İcat ve zıtların bir arada olmasında; büyük bir hikmet, gaye ve amaç var. Zira İlâhî Kudret nazarında; hükmünü geçirmekte olduğu şems / güneş ve zerre / atom birdir. Buna, ne onun büyüklüğü engel, ne de onun küçüklüğü mânidir. Allah’ın kudreti karşısında aralarında fark yok. 

     Ey kalbi hüşyar / uyanık, akıllı ve düşünen insan!
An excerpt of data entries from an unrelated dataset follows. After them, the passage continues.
import Mathlib
import Summits.Parity.GeneralizedHardyLittlewood.Theorems.LiouvilleShiftedTablesPairsFromMAvgMoebiusSums
import Summits.Parity.GeneralizedHardyLittlewood.Theorems.LiouvilleShiftedTablesPairsToGHLStubSlopedEulerAux2

/-!
# Sloped ladder, Euler stub — part 4: the truncated Möbius sums `∑_{d ≤ x} μ(d) w̃(d)`, `∑ μ(d) w̃(d) log d`

Route `LiouvilleShiftedTables` (Parity / GeneralizedHardyLittlewood), crux stmt-Parity-9389
(`PairsToGHL`), line `sloped_ladder`, stub `stub_slopedEuler`.

With `μ(d) w̃(d) = (b ⋆ μ)(d)/d` (part 2) the route's abstract estimates
`Theorems.PairsFromMAvg.abs_sum_convMoebius_div_le` / `abs_sum_convMoebius_log_div_add_le` and the
prime-number-theorem inputs of `…MoebiusInputs` give, for every weight `0 ≤ w̃ ≤ 1` and every `b`
with `∑_{n ≤ N} |b(n)|/√n ≤ S`:

* `exists_bound_sum_moebius_weight` — `|∑_{d ≤ x} μ(d) w̃(d)| ≤ C/(log x)²` (`x ≥ 2`);
* `exists_bound_sum_moebius_weight_log_add` —
  `|∑_{d ≤ x} μ(d) w̃(d) log d + ∑_n b(n)/n| ≤ C/log x` (`x ≥ 2`);
* `exists_bound_sum_moebius_weight_log` — `|∑_{d ≤ x} μ(d) w̃(d) log d| ≤ C`.

Small `x < 64` are absorbed into the constants (`|μ w̃| ≤ 1`, `log x ≤ 63`); for `x ≥ 64` the
secondary terms `x^{-1/4}`, `x^{-1/8}`, `x^{-1/2}` are converted to powers of `log x`.

[folklore]
-/

noncomputable section

open Finset Real ArithmeticFunction Filter
open scoped ArithmeticFunction.Moebius ArithmeticFunction.zeta

namespace Summit.Parity.GeneralizedHardyLittlewood.Theorems.PairsToGHL.SlopedLadder

open Summit.Parity.GeneralizedHardyLittlewood.Theorems.PairsFromMAvg

/-! ### Elementary conversions to powers of `log x` -/

/-- `0 < log D` and `log D ≤ 63` for `2 ≤ D < 64`. [folklore] -/
theorem log_pos_and_le {D : ℕ} (hD : 2 ≤ D) (hD' : D < 64) :
    0 < Real.log D ∧ Real.log D ≤ 63 := by
  have hD1 : (1 : ℝ) < D := by exact_mod_cast hD
  have hD0 : (0 : ℝ) < D := by linarith
  refine ⟨Real.log_pos hD1, (Real.log_le_sub_one_of_pos hD0).trans ?_⟩
  have : (D : ℝ) ≤ 63 := by exact_mod_cast (by omega : D ≤ 63)
  linarith

/-- `1 ≤ log D` for `D ≥ 64` (`e < 64`). [folklore] -/
theorem one_le_log {D : ℕ} (hD : 64 ≤ D) : 1 ≤ Real.log D := by
  have hD0 : (0 : ℝ) < D := by exact_mod_cast (by omega : 0 < D)
  rw [Real.le_log_iff_exp_le hD0]
  have h1 := Real.exp_one_lt_d9
  have h2 : (64 : ℝ) ≤ D := by exact_mod_cast hD
  linarith

/-- `D^{-1/4} ≤ 64/(log D)²` for `D ≥ 2` (`log D ≤ 8 D^{1/8}`). [folklore] -/
theorem rpow_neg_quarter_le {D : ℕ} (hD : 2 ≤ D) :
    (D : ℝ) ^ (-(1 / 4 : ℝ)) ≤ 64 / Real.log D ^ 2 := by
  have hD1 : (1 : ℝ) < D := by exact_mod_cast hD
  have hD0 : (0 : ℝ) < D := by linarith
  have hlog : 0 < Real.log D := Real.log_pos hD1
  have hl : Real.log D ≤ 8 * (D : ℝ) ^ (1 / 8 : ℝ) := by
    have := Real.log_le_rpow_div hD0.le (by norm_num : (0 : ℝ) < 1 / 8)
    linarith [this]
  have hy : 0 ≤ (D : ℝ) ^ (1 / 8 : ℝ) := Real.rpow_nonneg hD0.le _
  have hq : (D : ℝ) ^ (1 / 4 : ℝ) = ((D : ℝ) ^ (1 / 8 : ℝ)) ^ 2 := by
    rw [← Real.rpow_natCast, ← Real.rpow_mul hD0.le]; norm_num
  rw [Real.rpow_neg hD0.le, ← one_div, div_le_div_iff₀ (Real.rpow_pos_of_pos hD0 _) (pow_pos hlog 2),
    one_mul, hq]
  nlinarith [pow_le_pow_left₀ hlog.le hl 2]

/-- `D^{-1/8} ≤ 8/log D` for `D ≥ 2`. [folklore] -/
theorem rpow_neg_eighth_le {D : ℕ} (hD : 2 ≤ D) :
    (D : ℝ) ^ (-(1 / 8 : ℝ)) ≤ 8 / Real.log D := by
  have hD1 : (1 : ℝ) < D := by exact_mod_cast hD
  have hD0 : (0 : ℝ) < D := by linarith
  have hlog : 0 < Real.log D := Real.log_pos hD1
  have hl : Real.log D ≤ 8 * (D : ℝ) ^ (1 / 8 : ℝ) := by
    have := Real.log_le_rpow_div hD0.le (by norm_num : (0 : ℝ) < 1 / 8)
    linarith [this]
  rw [Real.rpow_neg hD0.le, ← one_div, div_le_div_iff₀ (Real.rpow_pos_of_pos hD0 _) hlog, one_mul]
  linarith

/-- `1/√D ≤ 2/log D` for `D ≥ 2` (`log D ≤ 2√D`). [folklore] -/
theorem one_div_sqrt_le {D : ℕ} (hD : 2 ≤ D) : 1 / Real.sqrt D ≤ 2 / Real.log D := by
  have hD1 : (1 : ℝ) < D := by exact_mod_cast hD
  have hD0 : (0 : ℝ) < D := by linarith
  have hlog : 0 < Real.log D := Real.log_pos hD1
  have hl : Real.log D ≤ 2 * Real.sqrt D := by
    have := Real.log_le_rpow_div hD0.le (by norm_num : (0 : ℝ) < 1 / 2)
    rw [← Real.sqrt_eq_rpow] at this
    linarith [this]
  rw [div_le_div_iff₀ (Real.sqrt_pos.mpr hD0) hlog, one_mul]
  linarith

/-! ### Trivial bounds for small `x` -/

/-- `|∑_{d ≤ D} μ(d) w̃(d)| ≤ D` for `0 ≤ w̃ ≤ 1`. [folklore] -/
theorem abs_sum_moebius_weight_le (W : ℕ → ℝ) (hW0 : ∀ d, 0 ≤ W d) (hW1 : ∀ d, W d ≤ 1) (D : ℕ) :
    |∑ d ∈ Icc 1 D, (μ d : ℝ) * W d| ≤ D := by
  calc |∑ d ∈ Icc 1 D, (μ d : ℝ) * W d| ≤ ∑ d ∈ Icc 1 D, |(μ d : ℝ) * W d| := abs_sum_le_sum_abs _ _
    _ ≤ ∑ d ∈ Icc 1 D, (1 : ℝ) := by
        refine Finset.sum_le_sum fun d _ => ?_
        rw [abs_mul, abs_of_nonneg (hW0 d)]
        have h1 : |(μ d : ℝ)| ≤ 1 := by exact_mod_cast abs_moebius_le_one
        exact mul_le_one₀ h1 (hW0 d) (hW1 d)
    _ = D := by simp

/-- `|∑_{d ≤ D} μ(d) w̃(d) log d| ≤ D log D` for `0 ≤ w̃ ≤ 1`. [folklore] -/
theorem abs_sum_moebius_weight_log_le (W : ℕ → ℝ) (hW0 : ∀ d, 0 ≤ W d) (hW1 : ∀ d, W d ≤ 1)
    (D : ℕ) : |∑ d ∈ Icc 1 D, (μ d : ℝ) * W d * Real.log d| ≤ D * Real.log D := by
  calc |∑ d ∈ Icc 1 D, (μ d : ℝ) * W d * Real.log d|
      ≤ ∑ d ∈ Icc 1 D, |(μ d : ℝ) * W d * Real.log d| := abs_sum_le_sum_abs _ _
    _ ≤ ∑ d ∈ Icc 1 D, Real.log D := by
        refine Finset.sum_le_sum fun d hd => ?_
        obtain ⟨hd1, hdD⟩ := Finset.mem_Icc.mp hd
        have hlogd : 0 ≤ Real.log d := Real.log_nonneg (by exact_mod_cast hd1)
        have hlogdD : Real.log d ≤ Real.log D :=
          Real.log_le_log (by exact_mod_cast hd1) (by exact_mod_cast hdD)
        rw [abs_mul, abs_mul, abs_of_nonneg (hW0 d), abs_of_nonneg hlogd]
        have h1 : |(μ d : ℝ)| ≤ 1 := by exact_mod_cast abs_moebius_le_one
        calc |(μ d : ℝ)| * W d * Real.log d ≤ 1 * Real.log d := by
              refine mul_le_mul_of_nonneg_right (mul_le_one₀ h1 (hW0 d) (hW1 d)) hlogd
          _ ≤ Real.log D := by rw [one_mul]; exact hlogdD
    _ = D * Real.log D := by simp

/-! ### The estimates -/

/-- **`∑_{d ≤ x} μ(d) w̃(d) ≪ (log x)⁻²`.** For `0 ≤ w̃ ≤ 1` with `μ(d) d w̃(d) = (b ⋆ μ)(d)` and
`∑_{n ≤ N} |b(n)|/√n ≤ S`: `|∑_{d ≤ x} μ(d) w̃(d)| ≤ C/(log x)²` for all `x ≥ 2`. [folklore] -/
theorem exists_bound_sum_moebius_weight (W : ℕ → ℝ) (hW0 : ∀ d, 0 ≤ W d) (hW1 : ∀ d, W d ≤ 1)
    (b : ArithmeticFunction ℝ)
    (hbμ : ∀ d : ℕ, (b * (μ : ArithmeticFunction ℝ)) d = (μ d : ℝ) * d * W d)
    {S : ℝ} (hS : ∀ N, ∑ n ∈ Icc 1 N, |b n| / Real.sqrt n ≤ S) :
    ∃ C : ℝ, ∀ D : ℕ, 2 ≤ D → |∑ d ∈ Icc 1 D, (μ d : ℝ) * W d| ≤ C / Real.log D ^ 2 := by
  obtain ⟨K, hK0, hK⟩ := exists_abs_sum_moebius_div_le
  obtain ⟨Cm, hCm0, hCm⟩ := exists_abs_sum_moebius_div_le_div_log_sq
  have hS0 : 0 ≤ S := le_trans (by simp) (hS 0)
  refine ⟨S * (9 * Cm + 64 * K) + 63 ^ 3, fun D hD => ?_⟩
  have hD1 : (1 : ℝ) < D := by exact_mod_cast hD
  have hlog : 0 < Real.log D := Real.log_pos hD1
  have hre : ∑ d ∈ Icc 1 D, (μ d : ℝ) * W d =
      ∑ d ∈ Icc 1 D, (b * (μ : ArithmeticFunction ℝ)) d / d := by
    refine Finset.sum_congr rfl fun d hd => ?_
    have hd1 := (Finset.mem_Icc.mp hd).1
    have hd0 : (d : ℝ) ≠ 0 := by exact_mod_cast (by omega : d ≠ 0)
    rw [hbμ]
    field_simp
  have hC0 : 0 ≤ S * (9 * Cm + 64 * K) := by positivity
  rcases lt_or_ge D 64 with hD64 | hD64
  · have hA := abs_sum_moebius_weight_le W hW0 hW1 D
    have hD63 : (D : ℝ) ≤ 63 := by exact_mod_cast (by omega : D ≤ 63)
    have hl63 := (log_pos_and_le hD hD64).2
    rw [le_div_iff₀ (pow_pos hlog 2)]
    have hl2 : Real.log D ^ 2 ≤ 63 ^ 2 := pow_le_pow_left₀ hlog.le hl63 2
    nlinarith [abs_nonneg (∑ d ∈ Icc 1 D, (μ d : ℝ) * W d)]
  · have h := abs_sum_convMoebius_div_le b hS hK hCm0 hCm hD64
    rw [← hre] at h
    have hpow := rpow_neg_quarter_le hD
    calc |∑ d ∈ Icc 1 D, (μ d : ℝ) * W d|
        ≤ S * (9 * Cm / Real.log D ^ 2) + S * (K * (D : ℝ) ^ (-(1 / 4 : ℝ))) := h
      _ ≤ S * (9 * Cm / Real.log D ^ 2) + S * (K * (64 / Real.log D ^ 2)) := by gcongr
      _ = S * (9 * Cm + 64 * K) / Real.log D ^ 2 := by ring
      _ ≤ (S * (9 * Cm + 64 * K) + 63 ^ 3) / Real.log D ^ 2 :=
          div_le_div_of_nonneg_right (by linarith) (pow_pos hlog 2).le

/-- **`∑_{d ≤ x} μ(d) w̃(d) log d + ∑_n b(n)/n ≪ (log x)⁻¹`.** For `0 ≤ w̃ ≤ 1` with
`μ(d) d w̃(d) = (b ⋆ μ)(d)` and `∑_{n ≤ N} |b(n)|/√n ≤ S`:
`|∑_{d ≤ x} μ(d) w̃(d) log d + ∑_n b(n)/n| ≤ C/log x` for all `x ≥ 2` (the tree's
`abs_sum_convMoebius_log_div_add_le` plus the tail `|∑_{n ≤ x} b(n)/n - ∑_n b(n)/n| ≤ S/√x`).
[folklore] -/
theorem exists_bound_sum_moebius_weight_log_add (W : ℕ → ℝ) (hW0 : ∀ d, 0 ≤ W d)
    (hW1 : ∀ d, W d ≤ 1) (b : ArithmeticFunction ℝ)
    (hbμ : ∀ d : ℕ, (b * (μ : ArithmeticFunction ℝ)) d = (μ d : ℝ) * d * W d)
    {S : ℝ} (hS : ∀ N, ∑ n ∈ Icc 1 N, |b n| / Real.sqrt n ≤ S) :
    ∃ C : ℝ, ∀ D : ℕ, 2 ≤ D →
      |∑ d ∈ Icc 1 D, (μ d : ℝ) * W d * Real.log d + ∑' n : ℕ, b n / n| ≤ C / Real.log D := by
  obtain ⟨K, hK0, hK⟩ := exists_abs_sum_moebius_div_le
  obtain ⟨K₁, hK₁0, hK₁⟩ := exists_abs_sum_moebius_log_div_add_one_le
  obtain ⟨Cm, hCm0, hCm⟩ := exists_abs_sum_moebius_div_le_div_log_sq
  obtain ⟨C₁, hC₁0, hC₁⟩ := exists_abs_sum_moebius_log_div_add_one_le_div_log_sq
  have hS0 : 0 ≤ S := le_trans (by simp) (hS 0)
  have hH₀ : |∑' n : ℕ, b n / n| ≤ S := abs_tsum_div_le b hS
  refine ⟨S * (27 * (Cm + C₁)) + S * (5 * (K + K₁)) * 8 + 2 * S + (63 ^ 2 + S) * 63,
    fun D hD => ?_⟩
  have hD1 : (1 : ℝ) < D := by exact_mod_cast hD
  have hD0 : (0 : ℝ) < D := by linarith
  have hlog : 0 < Real.log D := Real.log_pos hD1
  have hre : ∑ d ∈ Icc 1 D, (μ d : ℝ) * W d * Real.log d =
      ∑ d ∈ Icc 1 D, (b * (μ : ArithmeticFunction ℝ)) d * Real.log d / d := by
    refine Finset.sum_congr rfl fun d hd => ?_
    have hd1 := (Finset.mem_Icc.mp hd).1
    have hd0 : (d : ℝ) ≠ 0 := by exact_mod_cast (by omega : d ≠ 0)
    rw [hbμ]
    field_simp
  have hE0 : 0 ≤ S * (27 * (Cm + C₁)) + S * (5 * (K + K₁)) * 8 + 2 * S := by positivity
  rcases lt_or_ge D 64 with hD64 | hD64
  · -- small `D`: `|A₁| ≤ 63²`, `|H₀| ≤ S`, `log D ≤ 63`
    have hA := abs_sum_moebius_weight_log_le W hW0 hW1 D
    have hD63 : (D : ℝ) ≤ 63 := by exact_mod_cast (by omega : D ≤ 63)
    have hl63 := (log_pos_and_le hD hD64).2
    have hA' : |∑ d ∈ Icc 1 D, (μ d : ℝ) * W d * Real.log d| ≤ 63 ^ 2 := by
      calc |∑ d ∈ Icc 1 D, (μ d : ℝ) * W d * Real.log d| ≤ D * Real.log D := hA
        _ ≤ 63 * 63 := mul_le_mul hD63 hl63 hlog.le (by norm_num)
        _ = 63 ^ 2 := by norm_num
    have hsum : |∑ d ∈ Icc 1 D, (μ d : ℝ) * W d * Real.log d + ∑' n : ℕ, b n / n| ≤ 63 ^ 2 + S :=
      (abs_add_le _ _).trans (add_le_add hA' hH₀)
    rw [le_div_iff₀ hlog]
    nlinarith [abs_nonneg (∑ d ∈ Icc 1 D, (μ d : ℝ) * W d * Real.log d + ∑' n : ℕ, b n / n)]
  · -- large `D`
    have h := abs_sum_convMoebius_log_div_add_le b hS hK hK₁ hCm0 hCm hC₁0 hC₁ hD64
    rw [← hre] at h
    have htail := abs_sum_div_sub_tsum_le b hS (D := D) (by omega)
    have h1 := one_le_log hD64
    have h8 := rpow_neg_eighth_le hD
    have h2 := one_div_sqrt_le hD
    have hP : |∑ d ∈ Icc 1 D, (μ d : ℝ) * W d * Real.log d + ∑' n : ℕ, b n / n| ≤
        (S * (27 * (Cm + C₁) / Real.log D ^ 2) + S * (5 * (K + K₁) * (D : ℝ) ^ (-(1 / 8 : ℝ)))) +
          S / Real.sqrt D := by
      have e : ∑ d ∈ Icc 1 D, (μ d : ℝ) * W d * Real.log d + ∑' n : ℕ, b n / n =
          (∑ d ∈ Icc 1 D, (μ d : ℝ) * W d * Real.log d + ∑ n ∈ Icc 1 D, b n / n) +
            (∑' n : ℕ, b n / n - ∑ n ∈ Icc 1 D, b n / n) := by ring
      rw [e]
      refine (abs_add_le _ _).trans (add_le_add h ?_)
      rwa [abs_sub_comm] at htail
    calc |∑ d ∈ Icc 1 D, (μ d : ℝ) * W d * Real.log d + ∑' n : ℕ, b n / n|
        ≤ (S * (27 * (Cm + C₁) / Real.log D ^ 2) + S * (5 * (K + K₁) * (D : ℝ) ^ (-(1 / 8 : ℝ)))) +
            S / Real.sqrt D := hP
      _ ≤ (S * (27 * (Cm + C₁) / Real.log D) + S * (5 * (K + K₁) * (8 / Real.log D))) +
            S * (2 / Real.log D) := by
          refine add_le_add (add_le_add ?_ ?_) ?_
          · refine mul_le_mul_of_nonneg_left ?_ hS0
            exact div_le_div_of_nonneg_left (by positivity) hlog (by nlinarith)
          · exact mul_le_mul_of_nonneg_left (mul_le_mul_of_nonneg_left h8 (by positivity)) hS0
          · rw [div_eq_mul_one_div]
            exact mul_le_mul_of_nonneg_left h2 hS0
      _ = (S * (27 * (Cm + C₁)) + S * (5 * (K + K₁)) * 8 + 2 * S) / Real.log D := by
          field_simp
      _ ≤ (S * (27 * (Cm + C₁)) + S * (5 * (K + K₁)) * 8 + 2 * S + (63 ^ 2 + S) * 63) /
            Real.log D :=
          div_le_div_of_nonneg_right (by nlinarith) hlog.le

/-- **`∑_{d ≤ x} μ(d) w̃(d) log d` is bounded** (corollary: `|∑_n b(n)/n| ≤ S`). [folklore] -/
theorem exists_bound_sum_moebius_weight_log (W : ℕ → ℝ) (hW0 : ∀ d, 0 ≤ W d)
    (hW1 : ∀ d, W d ≤ 1) (b : ArithmeticFunction ℝ)
    (hbμ : ∀ d : ℕ, (b * (μ : ArithmeticFunction ℝ)) d = (μ d : ℝ) * d * W d)
    {S : ℝ} (hS : ∀ N, ∑ n ∈ Icc 1 N, |b n| / Real.sqrt n ≤ S) :
    ∃ C : ℝ, ∀ D : ℕ, 2 ≤ D → |∑ d ∈ Icc 1 D, (μ d : ℝ) * W d * Real.log d| ≤ C := by
  obtain ⟨C, hC⟩ := exists_bound_sum_moebius_weight_log_add W hW0 hW1 b hbμ hS
  have hH₀ : |∑' n : ℕ, b n / n| ≤ S := abs_tsum_div_le b hS
  have hl2 : 0 < Real.log 2 := Real.log_pos one_lt_two
  have hC0 : 0 ≤ C := by
    have h2 := (abs_nonneg _).trans (hC 2 le_rfl)
    rw [Nat.cast_ofNat] at h2
    by_contra hneg
    exact absurd h2 (not_le.mpr (div_neg_of_neg_of_pos (not_le.mp hneg) hl2))
  refine ⟨C / Real.log 2 + S, fun D hD => ?_⟩
  have hlog2 : Real.log 2 ≤ Real.log D := Real.log_le_log two_pos (by exact_mod_cast hD)
  calc |∑ d ∈ Icc 1 D, (μ d : ℝ) * W d * Real.log d|
      = |(∑ d ∈ Icc 1 D, (μ d : ℝ) * W d * Real.log d + ∑' n : ℕ, b n / n) - ∑' n : ℕ, b n / n| := by
        rw [add_sub_cancel_right]
    _ ≤ |∑ d ∈ Icc 1 D, (μ d : ℝ) * W d * Real.log d + ∑' n : ℕ, b n / n| + |∑' n : ℕ, b n / n| :=
        abs_sub _ _
    _ ≤ C / Real.log D + S := add_le_add (hC D hD) hH₀
    _ ≤ C / Real.log 2 + S := by
        gcongr

/-! ### Registered sub-goal of this helper file -/

/-- **Part 4 of `stub_slopedEuler` (registered sub-goal `stub_slopedEuler_part4`).**
`|∑_{d ≤ x} μ(d) w̃(d) log d + ∑_n b(n)/n| ≤ C/log x` for `0 ≤ w̃ ≤ 1`, `μ · id · w̃ = b ⋆ μ`,
`∑_{n ≤ N} |b(n)|/√n ≤ S`. [folklore] -/
theorem stub_slopedEuler_part4 :
    ∀ (W : ℕ → ℝ), (∀ d, 0 ≤ W d) → (∀ d, W d ≤ 1) → ∀ (b : ArithmeticFunction ℝ), (∀ d : ℕ, (b * (ArithmeticFunction.moebius : ArithmeticFunction ℝ)) d = (ArithmeticFunction.moebius d : ℝ) * d * W d) → ∀ S : ℝ, (∀ N : ℕ, ∑ n ∈ Finset.Icc 1 N, |b n| / Real.sqrt n ≤ S) → ∃ C : ℝ, ∀ D : ℕ, 2 ≤ D → |∑ d ∈ Finset.Icc 1 D, (ArithmeticFunction.moebius d : ℝ) * W d * Real.log d + ∑' n : ℕ, b n / n| ≤ C / Real.log D :=
  fun W hW0 hW1 b hbμ _ hS => exists_bound_sum_moebius_weight_log_add W hW0 hW1 b hbμ hS

end Summit.Parity.GeneralizedHardyLittlewood.Theorems.PairsToGHL.SlopedLadder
Allah; güç, kudret ve iktidarını ezdadı / zıtları bir arada göstererek tecelli ettirmekte ve ortaya koymaktadır.

     Çünkü:

     Elem ve acıyı tatmayan, lezzet ve tadın ne olduğunu bilemez.

     Şerre / kötülüğe şahit ve tanık olmayan, hayrın kıymet ve değerini anlayamaz.

     Kubhu / çirkinliği görmemiş kimse, hüsün ve güzelliğin farkına varamaz.

     Zararı tanımayan, nef’ ve faydayı idrak ve derk edip tanıyamaz.

     Nikmet / sıkıntı ve yokluğu yaşamayan, nimeti / faydalı her şeyin varlığının şuur ve bilincinde olamaz.

     Nârı  ateşi tanımayan; nurun / aydınlığın fark ve ayırdına varamaz.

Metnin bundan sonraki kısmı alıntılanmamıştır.